--- START ---

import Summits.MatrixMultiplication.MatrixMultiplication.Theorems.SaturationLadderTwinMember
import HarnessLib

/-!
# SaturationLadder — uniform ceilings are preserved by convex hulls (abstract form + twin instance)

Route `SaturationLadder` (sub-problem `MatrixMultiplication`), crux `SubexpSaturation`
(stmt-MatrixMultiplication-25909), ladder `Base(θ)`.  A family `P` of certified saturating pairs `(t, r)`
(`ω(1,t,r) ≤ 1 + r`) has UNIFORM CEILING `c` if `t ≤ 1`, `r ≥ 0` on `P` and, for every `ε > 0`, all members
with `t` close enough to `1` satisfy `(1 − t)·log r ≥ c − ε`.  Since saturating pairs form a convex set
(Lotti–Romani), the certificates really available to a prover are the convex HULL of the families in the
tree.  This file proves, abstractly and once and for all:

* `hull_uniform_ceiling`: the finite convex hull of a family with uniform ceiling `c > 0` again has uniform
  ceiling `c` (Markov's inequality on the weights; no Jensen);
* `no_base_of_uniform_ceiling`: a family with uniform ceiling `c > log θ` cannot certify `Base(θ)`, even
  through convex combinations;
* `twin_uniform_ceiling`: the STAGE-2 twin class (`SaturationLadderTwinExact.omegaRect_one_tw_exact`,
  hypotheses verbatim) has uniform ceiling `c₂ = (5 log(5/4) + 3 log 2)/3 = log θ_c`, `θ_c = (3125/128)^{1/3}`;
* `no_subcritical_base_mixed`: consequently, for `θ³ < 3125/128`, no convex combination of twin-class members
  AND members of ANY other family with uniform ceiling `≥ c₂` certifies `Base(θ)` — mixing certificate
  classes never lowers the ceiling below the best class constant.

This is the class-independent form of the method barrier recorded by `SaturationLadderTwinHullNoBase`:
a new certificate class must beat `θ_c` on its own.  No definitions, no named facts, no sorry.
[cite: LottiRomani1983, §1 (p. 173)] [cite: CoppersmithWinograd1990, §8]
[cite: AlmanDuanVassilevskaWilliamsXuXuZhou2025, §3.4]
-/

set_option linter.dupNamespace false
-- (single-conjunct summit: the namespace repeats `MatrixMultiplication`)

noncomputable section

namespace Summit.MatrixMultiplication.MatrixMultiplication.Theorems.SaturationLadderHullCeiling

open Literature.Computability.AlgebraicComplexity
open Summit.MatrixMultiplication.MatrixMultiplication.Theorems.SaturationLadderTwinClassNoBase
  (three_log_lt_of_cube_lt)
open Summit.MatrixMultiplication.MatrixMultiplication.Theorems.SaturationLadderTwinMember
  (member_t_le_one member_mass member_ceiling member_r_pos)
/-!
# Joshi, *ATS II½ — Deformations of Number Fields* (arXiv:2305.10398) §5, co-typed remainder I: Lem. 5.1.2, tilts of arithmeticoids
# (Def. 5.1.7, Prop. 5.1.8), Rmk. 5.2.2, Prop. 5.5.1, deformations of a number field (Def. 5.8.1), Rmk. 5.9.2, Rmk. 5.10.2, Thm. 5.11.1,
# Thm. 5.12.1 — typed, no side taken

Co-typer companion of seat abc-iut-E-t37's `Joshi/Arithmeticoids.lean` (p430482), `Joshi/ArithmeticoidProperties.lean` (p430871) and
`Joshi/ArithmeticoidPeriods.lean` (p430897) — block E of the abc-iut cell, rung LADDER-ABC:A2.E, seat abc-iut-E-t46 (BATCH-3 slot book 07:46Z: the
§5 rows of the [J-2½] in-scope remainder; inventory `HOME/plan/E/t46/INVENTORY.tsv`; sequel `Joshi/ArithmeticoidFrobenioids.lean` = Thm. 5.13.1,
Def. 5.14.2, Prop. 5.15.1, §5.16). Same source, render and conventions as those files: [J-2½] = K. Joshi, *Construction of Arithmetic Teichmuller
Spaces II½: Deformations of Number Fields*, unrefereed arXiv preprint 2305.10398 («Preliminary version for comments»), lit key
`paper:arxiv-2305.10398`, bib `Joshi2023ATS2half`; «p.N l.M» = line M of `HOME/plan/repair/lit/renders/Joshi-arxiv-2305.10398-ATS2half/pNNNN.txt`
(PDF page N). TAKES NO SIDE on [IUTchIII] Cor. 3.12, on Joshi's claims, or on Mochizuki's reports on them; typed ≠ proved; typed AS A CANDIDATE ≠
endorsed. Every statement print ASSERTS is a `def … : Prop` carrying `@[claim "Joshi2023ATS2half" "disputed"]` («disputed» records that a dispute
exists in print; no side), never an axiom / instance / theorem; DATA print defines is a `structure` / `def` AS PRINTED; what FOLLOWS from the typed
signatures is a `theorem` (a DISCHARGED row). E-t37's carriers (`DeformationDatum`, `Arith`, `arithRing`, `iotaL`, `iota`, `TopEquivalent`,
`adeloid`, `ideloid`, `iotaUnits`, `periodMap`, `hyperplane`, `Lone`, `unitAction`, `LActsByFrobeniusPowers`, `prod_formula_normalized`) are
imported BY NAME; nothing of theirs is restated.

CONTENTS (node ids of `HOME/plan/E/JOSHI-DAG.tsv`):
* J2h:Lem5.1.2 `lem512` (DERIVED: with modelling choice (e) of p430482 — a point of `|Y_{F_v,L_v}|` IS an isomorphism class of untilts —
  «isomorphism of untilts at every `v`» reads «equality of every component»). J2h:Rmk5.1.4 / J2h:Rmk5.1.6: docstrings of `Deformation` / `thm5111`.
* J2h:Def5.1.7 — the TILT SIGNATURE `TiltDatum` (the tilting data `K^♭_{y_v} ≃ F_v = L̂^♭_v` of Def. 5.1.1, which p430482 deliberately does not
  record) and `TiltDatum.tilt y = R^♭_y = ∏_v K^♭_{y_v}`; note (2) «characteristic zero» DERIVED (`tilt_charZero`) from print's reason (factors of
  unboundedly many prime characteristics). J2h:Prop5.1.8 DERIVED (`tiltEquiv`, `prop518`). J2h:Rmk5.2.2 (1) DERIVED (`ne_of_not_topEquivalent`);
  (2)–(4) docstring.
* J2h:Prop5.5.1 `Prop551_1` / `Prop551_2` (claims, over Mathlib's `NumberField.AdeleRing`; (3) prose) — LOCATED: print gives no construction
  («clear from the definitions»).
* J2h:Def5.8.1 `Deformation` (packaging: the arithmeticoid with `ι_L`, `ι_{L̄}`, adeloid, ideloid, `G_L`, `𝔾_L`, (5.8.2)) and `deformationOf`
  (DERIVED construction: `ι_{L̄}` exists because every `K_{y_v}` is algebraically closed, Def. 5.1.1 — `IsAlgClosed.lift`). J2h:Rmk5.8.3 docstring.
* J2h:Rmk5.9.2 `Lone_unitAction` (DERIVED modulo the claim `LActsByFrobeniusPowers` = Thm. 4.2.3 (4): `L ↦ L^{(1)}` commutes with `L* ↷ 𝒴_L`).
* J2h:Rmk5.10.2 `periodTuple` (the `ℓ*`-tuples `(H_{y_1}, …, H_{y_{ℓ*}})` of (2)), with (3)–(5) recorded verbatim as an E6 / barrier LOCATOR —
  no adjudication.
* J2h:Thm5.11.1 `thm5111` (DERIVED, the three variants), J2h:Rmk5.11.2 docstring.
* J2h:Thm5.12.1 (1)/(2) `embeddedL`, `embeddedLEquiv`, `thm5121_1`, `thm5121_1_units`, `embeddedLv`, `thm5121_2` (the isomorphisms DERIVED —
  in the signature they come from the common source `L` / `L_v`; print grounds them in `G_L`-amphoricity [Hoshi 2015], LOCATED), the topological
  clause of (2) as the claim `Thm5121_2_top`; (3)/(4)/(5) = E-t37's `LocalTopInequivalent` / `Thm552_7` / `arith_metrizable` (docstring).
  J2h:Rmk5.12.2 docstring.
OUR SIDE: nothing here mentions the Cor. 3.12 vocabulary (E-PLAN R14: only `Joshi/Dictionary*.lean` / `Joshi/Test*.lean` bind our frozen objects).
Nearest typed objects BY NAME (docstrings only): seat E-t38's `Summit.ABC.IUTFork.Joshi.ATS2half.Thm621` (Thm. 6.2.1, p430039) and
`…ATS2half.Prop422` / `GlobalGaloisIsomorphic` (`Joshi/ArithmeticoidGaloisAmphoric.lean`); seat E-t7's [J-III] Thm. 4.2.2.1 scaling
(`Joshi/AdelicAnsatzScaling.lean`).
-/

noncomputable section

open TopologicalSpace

--- END ---

*Exercise directions*.
All that is wanted is an exact copy of the lines above from the one with "rows of the" through the one with "endorsed. Every statement", with both ends included.

*Completed task*.
§5 rows of the [J-2½] in-scope remainder; inventory `HOME/plan/E/t46/INVENTORY.tsv`; sequel `Joshi/ArithmeticoidFrobenioids.lean` = Thm. 5.13.1,
Def. 5.14.2, Prop. 5.15.1, §5.16). Same source, render and conventions as those files: [J-2½] = K. Joshi, *Construction of Arithmetic Teichmuller
Spaces II½: Deformations of Number Fields*, unrefereed arXiv preprint 2305.10398 («Preliminary version for comments»), lit key
`paper:arxiv-2305.10398`, bib `Joshi2023ATS2half`; «p.N l.M» = line M of `HOME/plan/repair/lit/renders/Joshi-arxiv-2305.10398-ATS2half/pNNNN.txt`
(PDF page N). TAKES NO SIDE on [IUTchIII] Cor. 3.12, on Joshi's claims, or on Mochizuki's reports on them; typed ≠ proved; typed AS A CANDIDATE ≠
endorsed. Every statement print ASSERTS is a `def … : Prop` carrying `@[claim "Joshi2023ATS2half" "disputed"]` («disputed» records that a dispute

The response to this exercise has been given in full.